Я раздраженно сдвинула ноги, забыв о Саньке. Тот споткнулся и шлепнулся на меня, впилившись железобетонным лбом мне в нос.

Разбил. Нос.

Пришлось успокаивать ревущего и жалеющего меня мелкого, бабулю, суетившуюся вокруг меня с мокрым полотенцем, ждать, пока кровь перестанет идти.

— Да ладно вам, ну хватит уже, ну… Не сломал ведь, — гундосила я. — Ну бывает, мне уже не больно. Санька, ну отцепись уже от меня, хватит обниматься, а то я тебя кровью измажу. Ба! Не надо звонить родителям, лучше расскажи еще про Глеба. Кстати, как мне его называть-то? Глеб Гордеевич? Ну тупо как-то. Кстати! А он седой уже, что ли? Или волосы от природы белые?

Бабуля, видя, что помирать я не собираюсь, а нос и вправду не сломан, хоть и распух, вновь вернулась в кресло.

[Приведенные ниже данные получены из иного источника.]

import Mathlib
import HarnessLib
import Summits.NavierStokesRegularity.NavierStokesRegularity.Theorems.TypeIQuarterGateScarEnvelopeTypeIForcedTsaiSemantics

/-!
# ARM B lane E-exact — smoothness of the witness field (first half of stub S1)

`WitnessRow.contDiff_field : ContDiff ℝ ∞ r.field` for `U(y) = e^{−a|y|²}·u(y)`: coordinates are
continuous linear, monomials are products of powers, sparse polynomials are finite sums, the Gaussian is
`exp` of a polynomial.  (The second half of S1, `div U = 0`, reduces by `…ForcedTsaiFieldCalculus` to the
value-level commutation of the symbolic operators `Dg`; left to the lineage.)  Nothing here bears on NS
regularity.
-/

noncomputable section

set_option linter.dupNamespace false

namespace Summit.NavierStokesRegularity.NavierStokesRegularity.Cruxes.ScarEnvelopeTypeI.ForcedTsai

open scoped ContDiff
open Literature.Analysis.FluidPDE

/-- Coordinates are smooth. -/
theorem contDiff_coord (i : Fin 3) {n : WithTop ℕ∞} : ContDiff ℝ n (fun y : E3 => y i) :=
  (EuclideanSpace.proj i : E3 →L[ℝ] ℝ).contDiff

/-- Monomials are smooth. -/
theorem Mono.contDiff_eval (m : Mono) {n : WithTop ℕ∞} : ContDiff ℝ n (fun y : E3 => Mono.eval m y) := by
  unfold Mono.eval
  exact ((contDiff_const.mul ((contDiff_coord 0).pow _)).mul ((contDiff_coord 1).pow _)).mul
    ((contDiff_coord 2).pow _)

/-- Sparse polynomials are smooth. -/
theorem QPoly.contDiff_eval (P : QPoly) {n : WithTop ℕ∞} : ContDiff ℝ n (fun y : E3 => QPoly.eval P y) := by
  induction P with
  | nil => simpa using contDiff_const
  | cons m P ih =>
    have : (fun y : E3 => QPoly.eval (m :: P) y) = fun y => Mono.eval m y + QPoly.eval P y := by funext y; simp
    rw [this]; exact (Mono.contDiff_eval m).add ih

/-- The Gaussian is smooth. -/
theorem contDiff_gauss (b : ℝ) {n : WithTop ℕ∞} : ContDiff ℝ n (gauss b) := by
  have : gauss b = fun y : E3 => Real.exp (-b * QPoly.eval tPoly y) := by
    funext y
    have ht : QPoly.eval tPoly y = ‖y‖ ^ 2 := by
      rw [EuclideanSpace.real_norm_sq_eq, Fin.sum_univ_three]
      simp [QPoly.eval, tPoly, Mono.eval]
      ring
    rw [gauss, ht]
  rw [this]
  exact Real.contDiff_exp.comp (contDiff_const.mul (QPoly.contDiff_eval tPoly))

/-- Symbolic vector fields are smooth. -/
theorem contDiff_evalVec (V : Fin 3 → QPoly) {n : WithTop ℕ∞} : ContDiff ℝ n (evalVec V) :=
  contDiff_euclidean.mpr fun i => by
    have : (fun y => evalVec V y i) = fun y => QPoly.eval (V i) y := by
      funext y; simp [evalVec, PiLp.toLp_apply]
    rw [this]; exact QPoly.contDiff_eval (V i)

/-- **The witness field is smooth** (first half of S1). -/
theorem WitnessRow.contDiff_field (r : WitnessRow) {n : WithTop ℕ∞} : ContDiff ℝ n r.field :=
  (contDiff_gauss r.aR).smul (contDiff_evalVec r.u)

end Summit.NavierStokesRegularity.NavierStokesRegularity.Cruxes.ScarEnvelopeTypeI.ForcedTsai

end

— Санька, я расческу на кухне забыла, пока за полотенцем бегала, неси сюда! И умойся заодно.

Мелкий, наконец, прекратил мазать меня соплями и побежал выполнять поручение траурным бегом (есть у него и такой аллюр, не вприпрыжку, то есть).

— Белые? — удивилась бабушка, вновь начиная разбирать мои волосы на прядки и раскладывать по плечам. — Всю жизнь черным был, как грач. Я всегда удивлялась — волосы иссиня-черные, а кожа бледная. Не смуглый, видно, что не из местных. А что гриву обесцветил, так, может, мода пошла такая, кто их, городских знает?